University Alliance has responded on behalf of our members to DFE’s Review of post-16 qualifications at level 3.

Our response can be found here, and summarised as:

  • Alliance universities are very supportive of T Levels as a progression route to a range of higher
    education provision, and many are utilising their long-standing partnerships with FE colleges to
    support and promote the rollout of T Levels in their regions.
  • However the two groups of qualifications outlined in the consultation will be important features of the
    landscape but will not meet the needs of all students. We are concerned that further stratifying
    qualifications into ‘academic’ and ‘technical’ routes and limiting the flexibility for students to
    take a blended approach will limit choice and create a divide that often does not exist in post18 education and employment.
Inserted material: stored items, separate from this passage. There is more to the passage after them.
import Summits.CriticalPhenomena.PercolationContinuityZ3.Theorems.PercNearOneGluingNoHeavyLowerTailThreePartitionGridOrOr
import HarnessLib.Audit

/-!
# `NoHeavyLowerTail` (crux stmt-CriticalPhenomena-4575), master-family hierarchy P3 (gen 36): the TYPED matching for TWO DISJUNCTIONS WITH AN
# ARBITRARY TWIST — the move calculus in partition coordinates, the matching `ororMapT`, its decoder, and the forward spec

Support file (seat `prim-masterthm-p3`; `--supports stmt-CriticalPhenomena-4575`; memo
`run/shared/lean/prim/prim-masterthm/FROM-prim-masterthm-p3-g36-CYLINDER-SLACK.md` §9–§10).  Companion of `…ThreePartitionGridOrOr` (the untwisted case,
`ororMap`, `typedMatchable_orOr`) and `…ThreePartitionGridMatching` (`negToks`, `posToks`, `typedEdge`, `TypedMatchable`).

THE POINT.  The untwisted matching of `…GridOrOr` moves named sets of coordinates between the three copies `x₁, x₂, x₃` (`x_a = S_a ∆ τ`).  For a
general twist `τ` such a move — `m` from copy `a` to copy `b`, legal iff `m ⊆ x_a ∖ x_b` — is realised in the partition coordinates `(S₁, S₂)` by the
SYMMETRIC DIFFERENCE of the two affected parts with `m` (`mvL`, `mvK`, `mvE`; a twisted coordinate moves the opposite way), the same formula performs the
reverse move (`mvL_mvL`, …), and the copies of the moved configuration are the expected ones (`cp_mvL`, `cp_mvK`, `cp_mvE`).  With this calculus the
case table of `ororMap` carries over VERBATIM once its three fibre conditions are written in the copy that is tested for emptiness:
`T ⊆ x₃ ↦ x₂ ∩ T = ∅`, `T ⊆ x₂ ↦ x₁ ∩ T = ∅`, `Q ⊆ x₂ ↦ x₁ ∩ Q = ∅` (equivalent at `τ = ∅`, where the copies partition the ground set; for a
twisted fibre `x₃ = r` the set `E = τ ∖ r` lies in both `x₁` and `x₂`, the unlandable sites become `{s : s ∩ P′ = ∅, (E ∪ s) ∩ T ≠ ∅}` and the
reservation is `φ(s) = σs` or `σs ∪ (T ∩ F)` — the substituted conditions are exactly what this requires).  This file: the calculus, the token / edge
unfoldings for a general twist (`mem_negToks_iff`, `mem_posToks_iff`, `typedEdge_iff_cp`), the maps `ororMapT` / `ororInvT`, and the forward spec
`ororMapT_spec`; the decoder round trip and `typedMatchable_orOrT : TypedMatchable τ (orFam P) (orFam Q)` are in `…GridOrOrTwistedMatching`.
EVIDENCE BEFORE FORMALISATION: the literal maps were checked against the twisted token system for all `τ, P, Q ⊆ [5]` (`14 052 425` negative tokens,
`0` failures; seat code `e18_twisted_leancheck.py`, kit job j305297 for `n ≤ 6`).
HONEST LABEL: one class (`(OR P, OR Q)`, every twist) of the OPEN conjecture `TypedGridMatching`; `GridTransport`, COMB-C3 and Sahi's `C₃` remain OPEN;
nothing bears on the (closed) crux. [this work]
-/

noncomputable section

open Finset
open scoped symmDiff Classical

namespace Summit.CriticalPhenomena.PercolationContinuityZ3.Theorems.ThreePartition

variable {ι : Type*}
/-! ## S3 — Duhamel: an integrable release majorant bounds the sourced variance -/

/-- **S3 `stub_duhamelVariance` — `‖θ(t)‖ ≤ (∫₀ᵗ ρ)‖h‖ ≤ R‖h‖`.** For `κ > 0`, a smooth profile
`h`, an antitone majorant `ρ ≥ 0` with `∫₀ᵗ ρ ≤ R` (`t ≥ 0`), and a drift `W` (jointly smooth,
divergence free on `[0,∞)`, as recorded in the classical hypothesis) whose releases of `h` obey
`‖φ(t)‖² ≤ ρ(t-s)²‖h‖²` (every classical solution of the unforced equation on `[s,T']` from `φ(s) = h`,
`0 ≤ s < T'`): every classical solution `θ` of `∂ₜθ + W·∇θ = κΔθ + h` on `[0,∞)` with `θ(0) = 0`
satisfies `‖θ(t)‖² ≤ R²‖h‖²` for all `t ≥ 0`. WHY TRUE: the releases `φ^{(s)}` exist on every window
(`exists_unique_isClassicalScalarTransportForcedOn_holds` after the time translation `t ↦ t - s` of
`IsSmoothSpaceTimeOn` / `IsClassicalScalarTransportOn`, with `isClassicalScalarTransportForcedOn_zero_iff`)
and are unique (`IsClassicalScalarTransportForcedOn.eq_on_Icc`); the two-parameter family is jointly
smooth (or: Riemann sums `Σ_k Δs·φ^{(s_k)}(t)` solve the unforced equation between grid times and
converge to `θ` by the energy estimate for the difference), so Duhamel `θ(t) = ∫₀ᵗ φ^{(s)}(t) ds`
holds, and Minkowski gives `‖θ(t)‖ ≤ ∫₀ᵗ ρ(t-s)‖h‖ ds = ‖h‖∫₀ᵗ ρ ≤ R‖h‖` (`ρ` antitone ⇒ interval
integrable, `Antitone.intervalIntegrable`; the hypothesis at `t = 0` forces `R ≥ 0`). The card's
`DecayGivesBoundedVariance` (budgeted-mixer-template P1) for ONE profile and an integrable (not
exponential) rate. Leans on: `Torus.IsClassicalScalarTransportForcedOn`, `Torus.IsClassicalScalarTransportOn`,
`exists_unique_isClassicalScalarTransportForcedOn_holds`, `IsClassicalScalarTransportForcedOn.sub`,
`antitoneOn_scalarL2Sq`, `hasDerivWithinAt_scalarL2Sq_holds`. Size M. -/
theorem stub_duhamelVariance :
    ∀ (κ : ℝ) (W : ℝ → UnitAddTorus (Fin 2) → EuclideanSpace ℝ (Fin 2)) (h : UnitAddTorus (Fin 2) → ℝ)
      (ρ : ℝ → ℝ) (R : ℝ),
      0 < κ → Torus.IsSmooth h →
      Antitone ρ → (∀ τ, 0 ≤ ρ τ) → (∀ t : ℝ, 0 ≤ t → ∫ τ in (0 : ℝ)..t, ρ τ ≤ R) →
      (∀ (s T' : ℝ), 0 ≤ s → s < T' → ∀ φ : ℝ → UnitAddTorus (Fin 2) → ℝ,
        Torus.IsClassicalScalarTransportOn (Icc s T') κ W φ → φ s = h →
        ∀ t ∈ Icc s T', Torus.scalarL2Sq (φ t) ≤ ρ (t - s) ^ 2 * Torus.scalarL2Sq h) →
      ∀ θ : ℝ → UnitAddTorus (Fin 2) → ℝ,
        Torus.IsClassicalScalarTransportForcedOn (Ici 0) κ W (fun _ => h) θ → (∀ x, θ 0 x = 0) →
        ∀ t : ℝ, 0 ≤ t → Torus.scalarL2Sq (θ t) ≤ R ^ 2 * Torus.scalarL2Sq h := by
  sorry

/-! ## S4 — global classical solvability of the sourced equation over a drift smooth on `[0,∞)` -/

/-- **S4 `stub_globalSourcedSolution` — the witness scalars exist as global classical solutions.**
For `κ > 0`, a drift `W` jointly smooth on `[0,∞) × T²` and divergence free for `t ≥ 0`, and a smooth
steady source `h`, there is a classical solution `θ` of `∂ₜθ + W·∇θ = κΔθ + h` on all of `[0,∞)`
(`IsClassicalScalarTransportForcedOn (Ici 0)`) with `θ(0) = 0`. WHY TRUE: the tree PROVES existence and
uniqueness on every `[0,T]` (`exists_unique_isClassicalScalarTransportForcedOn_holds`,
`IsClassicalScalarTransportForcedOn.eq_on_Icc`); glue `θ(t) := θ^{[0,⌈t⌉+1]}(t)`: uniqueness makes the
windows agree, `timeDerivWithin`/`IsSmoothSpaceTimeOn (Ici 0)` are local (`ContDiffOn` congruence on
`[0,T) × T²`, relatively open in `[0,∞) × T²`), so the glued function is a classical solution on
`[0,∞)`. Global-in-time classical well-posedness, absent from the tree (the provers' half of the
route's foreseen `SourcedScalarWellPosed2D`). Leans on: `exists_unique_isClassicalScalarTransportForcedOn_holds`,
`IsClassicalScalarTransportForcedOn.eq_on_Icc`, `IsSmoothSpaceTimeOn`, `isSmoothSpaceTimeOn_const`.
Size M−. -/
theorem stub_globalSourcedSolution :
    ∀ (κ : ℝ) (W : ℝ → UnitAddTorus (Fin 2) → EuclideanSpace ℝ (Fin 2)) (h : UnitAddTorus (Fin 2) → ℝ),
      0 < κ → Torus.IsSmoothSpaceTimeOn (Ici 0) W → (∀ t : ℝ, 0 ≤ t → Torus.IsDivFree (W t)) →
      Torus.IsSmooth h →
      ∃ θ : ℝ → UnitAddTorus (Fin 2) → ℝ,
        Torus.IsClassicalScalarTransportForcedOn (Ici 0) κ W (fun _ => h) θ ∧ ∀ x, θ 0 x = 0 := by
  sorry
/-- **FUNCTION LEVEL, global minimisers** (`D = univ` in `diam_le_of_minOn_gridBoxes_on`).  Let
`B : ℝ × ℝ → ℝ` be any function, `U` a region and `K` a compact preconnected set of GLOBAL minimum points of
`B` with `B̄(z, 3η) ⊆ U` for all `z ∈ K`.  If on every vertical grid box `⊆ U` the first projection of the local
`Argmin(box, B)` is not the whole short side, and on every horizontal grid box `⊆ U` the second projection of
`Argmin(box, B)` is not the whole short side, then `K` has sup-diameter `≤ 2η`.  Contrast
`localArgminsTrivial_not_sufficient` (squares).  `U = univ` gives the fully global form. [folklore] -/
theorem diam_le_of_argmin_gridBoxes_on {η : ℝ} (hη : 0 < η) {B : ℝ × ℝ → ℝ} {K U : Set (ℝ × ℝ)}
    (hK : IsCompact K) (hKc : IsPreconnected K) (hKmin : ∀ q ∈ K, ∀ q' : ℝ × ℝ, B q ≤ B q')
    (hKU : ∀ z ∈ K, closedBall z (3 * η) ⊆ U)
    (hv : ∀ m m' : ℤ, vBox η m m' ⊆ U →
      Prod.fst '' Argmin (vBox η m m') B ≠ Icc ((m : ℝ) * η) (((m : ℝ) + 1) * η))
    (hh : ∀ m m' : ℤ, hBox η m m' ⊆ U →
      Prod.snd '' Argmin (hBox η m m') B ≠ Icc ((m : ℝ) * η) (((m : ℝ) + 1) * η)) :
    diam K ≤ 2 * η :=
  diam_le_of_minOn_gridBoxes_on (D := univ) hη hK hKc (fun q hq q' _ => hKmin q hq q') (subset_univ U) hKU
    hv hh
import Mathlib
import HarnessLib
import HarnessLib.Audit
import Summits.KontsevichZagierPeriods.Statement
import HarnessLib.Audit.Status.Attr
import Literature.NumberTheory.Automorphic.ArchLocalTorusOrbitalBlockSmooth   -- ★ p842196 (A1) F0P3a-p05 (g12): `contDiffAt_integral_comp_of_contDiff_of_support` (pattern), `exists_closedBall_isCompact_apply_conj_circleDiagonal_angles_eq_zero_of_blocks`; brings ★ Hörmander `iteratedFDeriv_integral_eq`, ★ (C-cw)
import Literature.NumberTheory.Automorphic.ArchTorusOrbitalWeyl               -- ★ F0P3a-p06: `integral_comp_conj_circleDiagonal_comp_perm` (Weyl moves, every `z`), `integral_comp_conj_conj`
import HarnessLib

/-!
# ROAD A (A2′) — THE COMPACT TRANSVERSAL EXPANSION AT A COMPACT WALL of `G_w = U(σ_w diag α)(ℂ)`: derivatives of the torus orbital function UNDER the integral
# along lines of angles, EVENNESS across a compact wall (odd normal derivatives vanish), and «all transversal second derivatives are the normal one»
# (Rogawski 1990 §8.2 pp. 122–123, §8.4 p. 126; Harish-Chandra's limit formula at the centre of `U(2,1)`, in-house road (A1)–(A5))

Topic `NumberTheory/Automorphic`; namespaces `Literature.Analysis.Calculus` (§0, generic) and `Literature.NumberTheory.Automorphic.UnitaryGroup` (§1–§3).  THEOREMS ONLY (no `def`, no
instance, no notation, no axiom, no named fact, no `sorry`).  Cell `pub/hodgecm-mathlib`, ENGINE T1 (crux H413 = `stmt-HodgeConjecture-24833`); ROAD-Sd line «SdArch», its one printed-hard
stub N1 `stub_ArchCentralLimitU21 : ArchCentralLimitFormulaRankTwo` (★ p842205), ROAD A of the R4 maps (F0P3a-p03 c3af6e58 ∕ 934e0f7c) as re-priced by A-p14 (g28)'s N1 COST CENSUS
(dd43a5a76e2ab9d6, chair F0P3a-plan (g10) WORDS T9-1 (3) ∕ T9-3 (3)): brick **(A2′) «COMPACT TRANSVERSAL EXPANSION»** replacing g10's (A2) «radial Casimir on `U(2,1)`»; author A-p14 (g28);
owner of ROAD A = F0P3a-p05 lineage ((A1) ★ p842196, (A1′), (A3) his).

THE MATHEMATICS.  Per place, `G_w = archLocal L N (diagonal α) w` (any `N`, any signature, real non-zero weights `e_i = re σ_w(α_i)`), `Φ_Θ(θ) := ∫_{G_w} Θ(g·diag(ζ_k e^{iθ_k})·g⁻¹) dν(g)` the
torus orbital function of angles `θ` at a base point `ζ`, `Θ` smooth on `M_N(ℂ)` with compact support on `G_w`, `ν` finite on compacts (right-invariant where stated).
* §0 (generic; the FORMULA companion of ★ (A1)'s `contDiffAt_integral_comp_of_contDiff_of_support`): for `Ψ : P × ℝ → F` smooth, `y : Y → P` continuous and a UNIFORM compact support near
  `s₀` (`Ψ(y t, s) = 0` for `t ∉ S` compact, `s` near `s₀`), every iterated derivative passes under the integral:
  `iteratedDeriv n (s ↦ ∫ Ψ(y t, s) dμ) s₀ = ∫ iteratedDeriv n (s ↦ Ψ(y t, s)) s₀ dμ` (★ Hörmander `iteratedFDeriv_integral_eq` after the same smooth cutoff as (A1)).
* §1 **DERIVATIVES UNDER THE INTEGRAL ALONG A LINE OF ANGLES** at a block-separated `θ₀` (labelling `b` of constant sign on each block, coincidences allowed INSIDE blocks — so
  THROUGH every compact wall): `∂ⁿ_y|₀ Φ_Θ(θ₀ + y·v) = ∫_{G_w} ∂ⁿ_y|₀ Θ(g·diag(ζ e^{i(θ₀+yv)})·g⁻¹) dν` for every direction `v` and every order `n` (§0 + ★ (C-cw) uniform support); and the
  same with the whole curve CONJUGATED by a fixed `u ∈ G_w` — the integral does not see `u` (★ `integral_comp_conj_conj`): for `u = m ∈ Z(diag ζe^{iθ₀})` these are the derivatives along
  ALL the `Ad(m)`-conjugates of the torus direction, i.e. along every direction transversal to the wall inside the compact centraliser `M = U(2)×U(1)` — «ALL TRANSVERSAL DERIVATIVES AT A
  COMPACT-WALL POINT ARE THE NORMAL ONES» (this is what replaces the radial-component computation of the Casimir on the noncompact group: on averaging over `m ∈ M` the integrand
  becomes a class function on the singular orbit `G_w∕M`, the input shape of (A3)'s hat-box — see (A3)).
* §2 **EVENNESS ACROSS A COMPACT WALL**: at a wall point (`ζ_i = ζ_j` for a COMPACT pair `e_i e_j > 0`) the normal line `θ = y(δ_i − δ_j)` satisfies `Φ_Θ(−y) = Φ_Θ(y)` — the block
  Weyl element of ★ `integral_comp_conj_circleDiagonal_comp_perm` (sign-preserving transposition `(i j)`, EVERY `z`) swaps the two angles; hence EVERY ODD normal derivative of `Φ_Θ`
  vanishes at the wall (`iteratedDeriv_comp_neg`), in particular `NΦ|_{wall} = N³Φ|_{wall} = 0`, and with §1 `N²Φ|_{wall} = ∫_{G_w} ∂²_y|₀ Θ(g·diag(ζe^{iy(δ_i−δ_j)})·g⁻¹) dν`.
  With `F := ρ′Δ·Φ` this is the input of g10's wall identity `ωF|_{wall} = 2A²(NF) + 2N³F`, `N³F|_{wall} = ρ[3(N′Δ)N²Φ + (N³′Δ)Φ]` ((A4)'s Leibniz step; not repeated here).
HONEST LABEL: HC_CM is proved only modulo the printed citations until rung 0 closes; this file is parametric calculus + one Weyl move and pays no printed statement.

## References
* [Rogawski1990] J. D. Rogawski, *Automorphic Representations of Unitary Groups in Three Variables*, Ann. of Math. Stud. 123 (1990), §8.2 pp. 122–123 (the compact wall `γ₂ → γ₀′`,
  centraliser `U(2) × U(1)`), §8.4 p. 126 (`ω = ∏(∂_i − ∂_j)` at the centre).
* [HormanderALPDO1] L. Hörmander, *The Analysis of Linear Partial Differential Operators I*, Thm. 1.1.9 (differentiation under the integral sign).
* [Varadarajan1989] V. S. Varadarajan, *An Introduction to Harmonic Analysis on Semisimple Lie Groups* (1989), §2.4 Thm. 8 (smoothness of orbital integrals on the regular set).
* [BrockerTomDieck1985] Th. Bröcker, T. tom Dieck, *Representations of Compact Lie Groups*, Ch. IV (3.2) (Weyl group of `U(n)` as permutations of the torus).
-/

set_option autoImplicit false

noncomputable section

open MeasureTheory Measure Filter Topology Set Function Metric NumberField NumberField.InfinitePlace
open scoped ContDiff

/-! ## §0 Generic: iterated derivatives of a one-parameter integral with uniform compact support pass under the integral -/

namespace Literature.Analysis.Calculus

section Generic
  • To ensure as many students as possible achieve at level 3, we see there being value in retaining a category of general vocational qualifications across a range of subjects and sizes which have some overlap with A Levels and T Levels, and do not see this as being at odds with ambitions to put employers at the heart of technical education, which we support.
  • We urge the government to reconsider the pace of these reforms. The current timetable  does not allow for informed decision making based on evidence of T Levels uptake, attainment, progression and widening participation, and the impact on progression and attainment of the new Regulated Qualifications Framework Level 3 qualifications.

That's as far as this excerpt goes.